**Task goal**
List every line in this data where the string "mask" occurs.

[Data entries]
▼▼▼

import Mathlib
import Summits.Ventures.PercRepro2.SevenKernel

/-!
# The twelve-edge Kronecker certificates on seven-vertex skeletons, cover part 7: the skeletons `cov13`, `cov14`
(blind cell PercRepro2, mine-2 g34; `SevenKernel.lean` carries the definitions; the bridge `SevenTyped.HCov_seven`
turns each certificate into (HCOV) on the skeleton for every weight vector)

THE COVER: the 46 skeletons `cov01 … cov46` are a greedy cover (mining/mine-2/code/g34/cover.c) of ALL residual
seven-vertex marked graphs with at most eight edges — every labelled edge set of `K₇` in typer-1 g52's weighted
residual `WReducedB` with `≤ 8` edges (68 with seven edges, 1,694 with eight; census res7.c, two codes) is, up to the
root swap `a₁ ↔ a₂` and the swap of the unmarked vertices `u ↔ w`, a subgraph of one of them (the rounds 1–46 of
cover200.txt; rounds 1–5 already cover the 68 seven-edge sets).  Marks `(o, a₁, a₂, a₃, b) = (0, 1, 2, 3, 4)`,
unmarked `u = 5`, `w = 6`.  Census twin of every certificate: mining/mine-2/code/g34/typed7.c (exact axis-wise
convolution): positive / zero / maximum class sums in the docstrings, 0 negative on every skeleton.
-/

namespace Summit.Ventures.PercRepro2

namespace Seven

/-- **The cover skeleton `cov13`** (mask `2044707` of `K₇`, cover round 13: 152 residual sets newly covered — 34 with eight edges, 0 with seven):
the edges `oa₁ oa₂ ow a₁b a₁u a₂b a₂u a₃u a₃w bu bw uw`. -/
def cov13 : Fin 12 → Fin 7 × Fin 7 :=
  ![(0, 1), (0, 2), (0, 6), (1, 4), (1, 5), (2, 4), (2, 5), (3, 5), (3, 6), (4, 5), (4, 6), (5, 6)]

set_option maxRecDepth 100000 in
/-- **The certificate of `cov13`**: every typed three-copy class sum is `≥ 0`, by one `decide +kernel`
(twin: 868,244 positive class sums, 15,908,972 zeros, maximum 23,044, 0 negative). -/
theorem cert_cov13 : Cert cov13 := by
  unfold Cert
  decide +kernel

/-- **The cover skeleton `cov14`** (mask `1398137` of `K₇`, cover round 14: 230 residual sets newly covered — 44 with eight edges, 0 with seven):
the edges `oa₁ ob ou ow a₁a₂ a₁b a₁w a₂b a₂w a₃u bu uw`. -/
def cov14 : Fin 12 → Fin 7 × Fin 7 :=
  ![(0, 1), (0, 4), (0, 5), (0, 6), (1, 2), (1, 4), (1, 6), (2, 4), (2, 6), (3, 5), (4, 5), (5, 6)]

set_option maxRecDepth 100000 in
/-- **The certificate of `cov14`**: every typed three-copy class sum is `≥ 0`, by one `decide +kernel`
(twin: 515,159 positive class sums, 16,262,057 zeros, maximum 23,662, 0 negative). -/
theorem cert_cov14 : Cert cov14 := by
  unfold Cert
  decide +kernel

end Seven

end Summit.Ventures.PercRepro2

▲▲▲
▼▼▼

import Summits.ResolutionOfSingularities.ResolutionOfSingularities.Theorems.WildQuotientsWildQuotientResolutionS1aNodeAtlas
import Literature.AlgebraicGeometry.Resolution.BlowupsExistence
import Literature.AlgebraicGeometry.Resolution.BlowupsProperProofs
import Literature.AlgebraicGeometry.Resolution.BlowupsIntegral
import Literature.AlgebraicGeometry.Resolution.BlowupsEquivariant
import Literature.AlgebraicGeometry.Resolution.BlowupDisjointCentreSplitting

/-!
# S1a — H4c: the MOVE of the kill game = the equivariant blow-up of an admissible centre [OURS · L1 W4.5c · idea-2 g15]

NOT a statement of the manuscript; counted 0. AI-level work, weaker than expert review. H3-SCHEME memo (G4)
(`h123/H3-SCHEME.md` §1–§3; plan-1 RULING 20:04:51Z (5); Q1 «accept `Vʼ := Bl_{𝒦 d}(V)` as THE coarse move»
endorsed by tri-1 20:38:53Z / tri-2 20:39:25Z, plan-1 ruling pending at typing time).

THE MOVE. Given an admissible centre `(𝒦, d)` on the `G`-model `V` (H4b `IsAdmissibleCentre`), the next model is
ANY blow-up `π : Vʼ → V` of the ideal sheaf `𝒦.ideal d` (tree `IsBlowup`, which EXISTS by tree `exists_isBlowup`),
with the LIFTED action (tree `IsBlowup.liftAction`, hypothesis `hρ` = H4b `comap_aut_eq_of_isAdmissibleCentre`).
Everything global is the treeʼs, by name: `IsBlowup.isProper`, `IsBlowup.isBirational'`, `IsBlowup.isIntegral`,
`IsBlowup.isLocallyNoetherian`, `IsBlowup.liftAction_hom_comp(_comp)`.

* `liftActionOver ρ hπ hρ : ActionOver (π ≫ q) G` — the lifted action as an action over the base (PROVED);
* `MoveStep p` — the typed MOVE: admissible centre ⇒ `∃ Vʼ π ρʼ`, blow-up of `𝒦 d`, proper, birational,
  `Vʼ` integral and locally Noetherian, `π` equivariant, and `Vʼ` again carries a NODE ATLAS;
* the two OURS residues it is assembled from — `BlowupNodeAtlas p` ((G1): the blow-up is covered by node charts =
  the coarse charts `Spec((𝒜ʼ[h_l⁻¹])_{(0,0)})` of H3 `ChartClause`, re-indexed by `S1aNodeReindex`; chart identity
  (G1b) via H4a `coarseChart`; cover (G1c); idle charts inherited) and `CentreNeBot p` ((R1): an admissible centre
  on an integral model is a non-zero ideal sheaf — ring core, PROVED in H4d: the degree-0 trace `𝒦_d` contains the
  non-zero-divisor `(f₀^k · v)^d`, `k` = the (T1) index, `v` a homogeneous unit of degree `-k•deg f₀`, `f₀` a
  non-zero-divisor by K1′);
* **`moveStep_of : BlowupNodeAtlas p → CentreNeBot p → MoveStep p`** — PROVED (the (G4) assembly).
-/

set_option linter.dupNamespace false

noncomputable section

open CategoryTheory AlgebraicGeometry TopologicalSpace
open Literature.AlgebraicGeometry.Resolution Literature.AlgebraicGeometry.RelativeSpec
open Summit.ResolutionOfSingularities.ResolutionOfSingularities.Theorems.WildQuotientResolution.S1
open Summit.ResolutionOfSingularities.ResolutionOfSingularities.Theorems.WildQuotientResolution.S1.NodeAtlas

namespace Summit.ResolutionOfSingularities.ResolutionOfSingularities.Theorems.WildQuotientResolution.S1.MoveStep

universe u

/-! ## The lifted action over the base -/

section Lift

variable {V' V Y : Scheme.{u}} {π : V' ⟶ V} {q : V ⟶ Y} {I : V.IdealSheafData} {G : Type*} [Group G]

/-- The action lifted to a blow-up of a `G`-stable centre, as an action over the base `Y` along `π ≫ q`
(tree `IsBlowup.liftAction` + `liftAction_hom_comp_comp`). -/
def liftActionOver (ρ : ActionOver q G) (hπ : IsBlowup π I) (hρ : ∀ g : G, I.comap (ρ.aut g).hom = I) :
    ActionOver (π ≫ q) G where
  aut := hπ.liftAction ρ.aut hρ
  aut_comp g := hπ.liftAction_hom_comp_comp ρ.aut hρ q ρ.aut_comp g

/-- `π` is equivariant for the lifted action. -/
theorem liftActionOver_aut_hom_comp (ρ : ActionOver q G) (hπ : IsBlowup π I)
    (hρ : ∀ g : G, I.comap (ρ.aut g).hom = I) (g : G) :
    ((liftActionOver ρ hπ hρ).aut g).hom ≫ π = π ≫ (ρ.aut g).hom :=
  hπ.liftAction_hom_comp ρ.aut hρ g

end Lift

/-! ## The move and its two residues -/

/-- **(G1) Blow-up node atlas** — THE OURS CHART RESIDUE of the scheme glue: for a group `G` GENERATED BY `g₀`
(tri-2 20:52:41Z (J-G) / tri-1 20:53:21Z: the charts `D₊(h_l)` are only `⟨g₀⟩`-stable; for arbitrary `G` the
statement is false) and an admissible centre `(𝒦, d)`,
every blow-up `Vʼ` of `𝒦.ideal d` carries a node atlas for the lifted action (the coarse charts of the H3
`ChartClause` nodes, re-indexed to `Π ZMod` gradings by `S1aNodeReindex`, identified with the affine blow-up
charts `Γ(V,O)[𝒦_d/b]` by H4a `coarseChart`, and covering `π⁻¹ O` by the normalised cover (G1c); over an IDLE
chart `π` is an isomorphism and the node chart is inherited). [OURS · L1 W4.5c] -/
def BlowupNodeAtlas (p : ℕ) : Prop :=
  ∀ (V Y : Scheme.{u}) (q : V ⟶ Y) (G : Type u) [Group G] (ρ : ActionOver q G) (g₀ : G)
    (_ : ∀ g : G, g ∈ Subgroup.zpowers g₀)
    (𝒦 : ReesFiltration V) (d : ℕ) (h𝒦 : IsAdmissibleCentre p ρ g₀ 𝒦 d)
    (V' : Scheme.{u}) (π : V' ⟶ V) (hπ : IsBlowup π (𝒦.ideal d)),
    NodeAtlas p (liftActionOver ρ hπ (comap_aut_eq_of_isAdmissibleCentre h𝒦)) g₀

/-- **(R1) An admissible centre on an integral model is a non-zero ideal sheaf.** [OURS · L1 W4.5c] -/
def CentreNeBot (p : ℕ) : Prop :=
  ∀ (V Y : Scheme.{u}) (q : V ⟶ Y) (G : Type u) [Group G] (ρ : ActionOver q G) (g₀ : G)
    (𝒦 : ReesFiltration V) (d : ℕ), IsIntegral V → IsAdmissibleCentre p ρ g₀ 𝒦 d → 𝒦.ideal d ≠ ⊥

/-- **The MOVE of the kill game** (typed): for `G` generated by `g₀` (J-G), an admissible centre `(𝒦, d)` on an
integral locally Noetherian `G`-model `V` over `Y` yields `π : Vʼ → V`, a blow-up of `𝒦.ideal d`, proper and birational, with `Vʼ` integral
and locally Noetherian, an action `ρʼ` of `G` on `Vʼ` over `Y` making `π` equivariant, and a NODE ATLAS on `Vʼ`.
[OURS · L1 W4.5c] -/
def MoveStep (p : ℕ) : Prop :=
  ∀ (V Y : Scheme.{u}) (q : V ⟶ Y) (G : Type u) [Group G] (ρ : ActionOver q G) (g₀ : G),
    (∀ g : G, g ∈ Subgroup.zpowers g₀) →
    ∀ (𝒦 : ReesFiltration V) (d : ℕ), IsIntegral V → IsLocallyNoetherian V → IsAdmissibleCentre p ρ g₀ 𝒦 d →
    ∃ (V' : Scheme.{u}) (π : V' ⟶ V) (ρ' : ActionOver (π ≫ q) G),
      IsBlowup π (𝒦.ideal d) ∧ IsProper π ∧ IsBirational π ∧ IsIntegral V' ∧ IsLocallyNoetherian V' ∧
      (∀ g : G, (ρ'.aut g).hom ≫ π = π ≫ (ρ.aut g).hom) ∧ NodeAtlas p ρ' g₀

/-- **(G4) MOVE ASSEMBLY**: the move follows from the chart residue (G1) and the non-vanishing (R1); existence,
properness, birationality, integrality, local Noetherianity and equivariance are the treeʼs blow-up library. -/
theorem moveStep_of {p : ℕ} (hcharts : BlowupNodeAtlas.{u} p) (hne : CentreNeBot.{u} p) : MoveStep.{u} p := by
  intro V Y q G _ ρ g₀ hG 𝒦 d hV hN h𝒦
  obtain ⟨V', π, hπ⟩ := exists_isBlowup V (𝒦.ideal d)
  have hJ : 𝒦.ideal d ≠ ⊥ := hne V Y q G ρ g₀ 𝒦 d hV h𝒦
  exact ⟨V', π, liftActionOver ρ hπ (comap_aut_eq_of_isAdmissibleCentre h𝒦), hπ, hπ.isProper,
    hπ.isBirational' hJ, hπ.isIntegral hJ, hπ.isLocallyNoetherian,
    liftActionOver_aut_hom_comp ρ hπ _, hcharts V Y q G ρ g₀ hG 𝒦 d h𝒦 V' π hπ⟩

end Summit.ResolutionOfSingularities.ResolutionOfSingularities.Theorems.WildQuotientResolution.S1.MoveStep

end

▲▲▲

**Output below**
/-- **The cover skeleton `cov13`** (mask `2044707` of `K₇`, cover round 13: 152 residual sets newly covered — 34 with eight edges, 0 with seven):
/-- **The cover skeleton `cov14`** (mask `1398137` of `K₇`, cover round 14: 230 residual sets newly covered — 44 with eight edges, 0 with seven):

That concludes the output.